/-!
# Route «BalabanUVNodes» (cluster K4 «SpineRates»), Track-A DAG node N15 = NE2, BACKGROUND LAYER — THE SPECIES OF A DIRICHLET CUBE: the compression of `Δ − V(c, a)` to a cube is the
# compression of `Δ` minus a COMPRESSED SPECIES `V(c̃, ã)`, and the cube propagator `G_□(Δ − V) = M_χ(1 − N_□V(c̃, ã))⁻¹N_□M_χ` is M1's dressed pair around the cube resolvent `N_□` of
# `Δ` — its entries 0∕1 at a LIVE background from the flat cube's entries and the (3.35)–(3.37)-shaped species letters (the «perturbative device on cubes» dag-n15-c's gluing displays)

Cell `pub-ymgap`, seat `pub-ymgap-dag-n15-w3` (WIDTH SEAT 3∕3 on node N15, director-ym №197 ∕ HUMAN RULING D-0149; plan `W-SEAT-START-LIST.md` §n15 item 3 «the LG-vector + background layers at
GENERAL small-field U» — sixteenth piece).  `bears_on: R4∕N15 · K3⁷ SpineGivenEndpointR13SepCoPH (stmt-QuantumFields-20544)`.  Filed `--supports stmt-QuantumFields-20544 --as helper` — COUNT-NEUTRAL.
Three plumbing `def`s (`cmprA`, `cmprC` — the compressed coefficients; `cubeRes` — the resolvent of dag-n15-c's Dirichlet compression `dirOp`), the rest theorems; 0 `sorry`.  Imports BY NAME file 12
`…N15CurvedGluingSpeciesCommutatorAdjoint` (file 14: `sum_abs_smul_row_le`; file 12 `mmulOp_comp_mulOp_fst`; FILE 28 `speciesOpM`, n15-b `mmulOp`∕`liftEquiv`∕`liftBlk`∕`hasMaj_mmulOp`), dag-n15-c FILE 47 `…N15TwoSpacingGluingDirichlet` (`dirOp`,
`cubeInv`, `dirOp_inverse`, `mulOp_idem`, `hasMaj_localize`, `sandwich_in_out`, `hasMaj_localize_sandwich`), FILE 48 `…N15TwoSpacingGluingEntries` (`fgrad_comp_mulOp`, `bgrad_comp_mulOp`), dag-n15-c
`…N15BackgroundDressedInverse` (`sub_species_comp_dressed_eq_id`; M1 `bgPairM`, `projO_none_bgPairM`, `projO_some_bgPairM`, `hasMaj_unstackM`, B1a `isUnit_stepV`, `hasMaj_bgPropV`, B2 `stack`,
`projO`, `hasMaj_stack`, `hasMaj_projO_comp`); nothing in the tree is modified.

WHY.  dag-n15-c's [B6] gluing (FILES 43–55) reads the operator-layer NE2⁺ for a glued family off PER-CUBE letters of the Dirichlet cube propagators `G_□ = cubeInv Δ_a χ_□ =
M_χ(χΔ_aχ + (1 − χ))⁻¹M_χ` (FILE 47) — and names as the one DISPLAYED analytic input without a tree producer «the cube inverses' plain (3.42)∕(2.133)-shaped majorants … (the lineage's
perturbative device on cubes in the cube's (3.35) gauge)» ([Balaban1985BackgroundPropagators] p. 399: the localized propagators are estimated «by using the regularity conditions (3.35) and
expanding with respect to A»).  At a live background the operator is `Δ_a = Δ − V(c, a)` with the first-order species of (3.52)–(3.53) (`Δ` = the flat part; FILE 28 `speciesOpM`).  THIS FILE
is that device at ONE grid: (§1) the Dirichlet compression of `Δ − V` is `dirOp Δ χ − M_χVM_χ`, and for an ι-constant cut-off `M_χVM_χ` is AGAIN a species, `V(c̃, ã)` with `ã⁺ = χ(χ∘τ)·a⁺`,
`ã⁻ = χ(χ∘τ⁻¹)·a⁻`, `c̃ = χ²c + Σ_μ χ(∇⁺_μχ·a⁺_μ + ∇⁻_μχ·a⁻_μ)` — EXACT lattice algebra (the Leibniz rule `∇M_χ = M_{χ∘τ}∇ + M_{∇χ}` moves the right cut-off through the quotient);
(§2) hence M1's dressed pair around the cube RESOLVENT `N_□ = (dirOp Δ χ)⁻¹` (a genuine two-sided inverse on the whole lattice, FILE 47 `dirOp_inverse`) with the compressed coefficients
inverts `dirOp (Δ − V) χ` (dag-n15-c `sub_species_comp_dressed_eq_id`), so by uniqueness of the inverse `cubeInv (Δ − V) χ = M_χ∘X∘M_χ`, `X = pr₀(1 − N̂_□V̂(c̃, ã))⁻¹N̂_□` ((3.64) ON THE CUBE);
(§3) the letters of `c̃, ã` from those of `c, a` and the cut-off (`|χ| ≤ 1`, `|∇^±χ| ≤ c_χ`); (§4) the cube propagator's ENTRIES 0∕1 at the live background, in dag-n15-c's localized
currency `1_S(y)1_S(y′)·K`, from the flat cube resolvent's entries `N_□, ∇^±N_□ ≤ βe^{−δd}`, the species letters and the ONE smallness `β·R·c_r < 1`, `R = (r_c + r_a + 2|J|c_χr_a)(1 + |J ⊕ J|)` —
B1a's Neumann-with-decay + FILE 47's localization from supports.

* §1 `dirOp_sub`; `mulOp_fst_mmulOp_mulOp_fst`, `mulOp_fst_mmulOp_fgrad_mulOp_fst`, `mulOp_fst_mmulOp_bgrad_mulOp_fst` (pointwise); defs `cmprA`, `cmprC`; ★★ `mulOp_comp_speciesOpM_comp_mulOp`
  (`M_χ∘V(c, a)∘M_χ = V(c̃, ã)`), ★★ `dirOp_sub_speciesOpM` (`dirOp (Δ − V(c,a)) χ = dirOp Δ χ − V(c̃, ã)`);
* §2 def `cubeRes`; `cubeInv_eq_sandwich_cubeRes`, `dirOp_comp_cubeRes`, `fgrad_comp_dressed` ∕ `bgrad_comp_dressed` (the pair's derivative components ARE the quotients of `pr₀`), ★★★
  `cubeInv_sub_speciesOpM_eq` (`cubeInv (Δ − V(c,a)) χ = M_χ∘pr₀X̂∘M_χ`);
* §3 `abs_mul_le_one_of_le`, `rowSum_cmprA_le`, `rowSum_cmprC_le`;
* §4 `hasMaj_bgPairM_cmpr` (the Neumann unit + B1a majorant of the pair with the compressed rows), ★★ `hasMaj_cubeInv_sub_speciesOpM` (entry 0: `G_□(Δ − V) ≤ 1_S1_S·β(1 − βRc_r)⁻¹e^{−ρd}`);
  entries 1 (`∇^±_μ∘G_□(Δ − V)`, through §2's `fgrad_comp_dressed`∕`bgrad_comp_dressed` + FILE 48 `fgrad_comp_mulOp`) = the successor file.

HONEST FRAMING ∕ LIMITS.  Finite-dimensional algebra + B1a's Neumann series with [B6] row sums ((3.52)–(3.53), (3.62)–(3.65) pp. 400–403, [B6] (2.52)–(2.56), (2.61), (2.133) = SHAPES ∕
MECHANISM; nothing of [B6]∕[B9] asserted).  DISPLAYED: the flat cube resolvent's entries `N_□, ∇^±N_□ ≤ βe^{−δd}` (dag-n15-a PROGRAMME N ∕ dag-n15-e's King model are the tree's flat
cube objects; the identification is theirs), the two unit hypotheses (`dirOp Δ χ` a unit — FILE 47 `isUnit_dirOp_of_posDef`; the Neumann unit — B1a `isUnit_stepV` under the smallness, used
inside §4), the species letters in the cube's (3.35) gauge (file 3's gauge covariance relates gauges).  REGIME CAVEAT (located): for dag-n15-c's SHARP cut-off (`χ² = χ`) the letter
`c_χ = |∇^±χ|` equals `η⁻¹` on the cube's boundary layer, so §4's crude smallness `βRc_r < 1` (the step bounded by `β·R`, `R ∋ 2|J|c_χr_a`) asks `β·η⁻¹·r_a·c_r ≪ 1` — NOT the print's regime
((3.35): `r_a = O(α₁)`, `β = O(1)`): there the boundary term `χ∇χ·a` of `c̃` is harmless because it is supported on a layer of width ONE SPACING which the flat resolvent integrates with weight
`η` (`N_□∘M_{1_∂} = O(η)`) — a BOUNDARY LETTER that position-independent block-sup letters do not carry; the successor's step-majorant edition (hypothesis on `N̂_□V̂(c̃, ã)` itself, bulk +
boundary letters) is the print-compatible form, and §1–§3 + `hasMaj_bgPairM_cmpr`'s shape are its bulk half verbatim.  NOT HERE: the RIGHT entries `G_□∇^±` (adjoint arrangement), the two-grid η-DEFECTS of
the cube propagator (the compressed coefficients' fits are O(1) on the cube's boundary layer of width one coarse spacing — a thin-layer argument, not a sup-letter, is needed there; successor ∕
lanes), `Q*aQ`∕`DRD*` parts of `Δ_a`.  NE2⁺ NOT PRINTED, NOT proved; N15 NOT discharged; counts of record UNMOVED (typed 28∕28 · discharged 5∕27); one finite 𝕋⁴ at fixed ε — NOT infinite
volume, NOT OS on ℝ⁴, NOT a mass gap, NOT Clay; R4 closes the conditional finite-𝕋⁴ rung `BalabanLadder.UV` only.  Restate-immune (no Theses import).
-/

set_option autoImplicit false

▶ Required action
What you return must be the lines above that run from the line with "# compression of" to the line with "tree is modified.", inclusive, each copied exactly.

▶ Answer for this exercise
# compression of `Δ` minus a COMPRESSED SPECIES `V(c̃, ã)`, and the cube propagator `G_□(Δ − V) = M_χ(1 − N_□V(c̃, ã))⁻¹N_□M_χ` is M1's dressed pair around the cube resolvent `N_□` of
# `Δ` — its entries 0∕1 at a LIVE background from the flat cube's entries and the (3.35)–(3.37)-shaped species letters (the «perturbative device on cubes» dag-n15-c's gluing displays)

Cell `pub-ymgap`, seat `pub-ymgap-dag-n15-w3` (WIDTH SEAT 3∕3 on node N15, director-ym №197 ∕ HUMAN RULING D-0149; plan `W-SEAT-START-LIST.md` §n15 item 3 «the LG-vector + background layers at
GENERAL small-field U» — sixteenth piece).  `bears_on: R4∕N15 · K3⁷ SpineGivenEndpointR13SepCoPH (stmt-QuantumFields-20544)`.  Filed `--supports stmt-QuantumFields-20544 --as helper` — COUNT-NEUTRAL.
Three plumbing `def`s (`cmprA`, `cmprC` — the compressed coefficients; `cubeRes` — the resolvent of dag-n15-c's Dirichlet compression `dirOp`), the rest theorems; 0 `sorry`.  Imports BY NAME file 12
`…N15CurvedGluingSpeciesCommutatorAdjoint` (file 14: `sum_abs_smul_row_le`; file 12 `mmulOp_comp_mulOp_fst`; FILE 28 `speciesOpM`, n15-b `mmulOp`∕`liftEquiv`∕`liftBlk`∕`hasMaj_mmulOp`), dag-n15-c FILE 47 `…N15TwoSpacingGluingDirichlet` (`dirOp`,
`cubeInv`, `dirOp_inverse`, `mulOp_idem`, `hasMaj_localize`, `sandwich_in_out`, `hasMaj_localize_sandwich`), FILE 48 `…N15TwoSpacingGluingEntries` (`fgrad_comp_mulOp`, `bgrad_comp_mulOp`), dag-n15-c
`…N15BackgroundDressedInverse` (`sub_species_comp_dressed_eq_id`; M1 `bgPairM`, `projO_none_bgPairM`, `projO_some_bgPairM`, `hasMaj_unstackM`, B1a `isUnit_stepV`, `hasMaj_bgPropV`, B2 `stack`,
`projO`, `hasMaj_stack`, `hasMaj_projO_comp`); nothing in the tree is modified.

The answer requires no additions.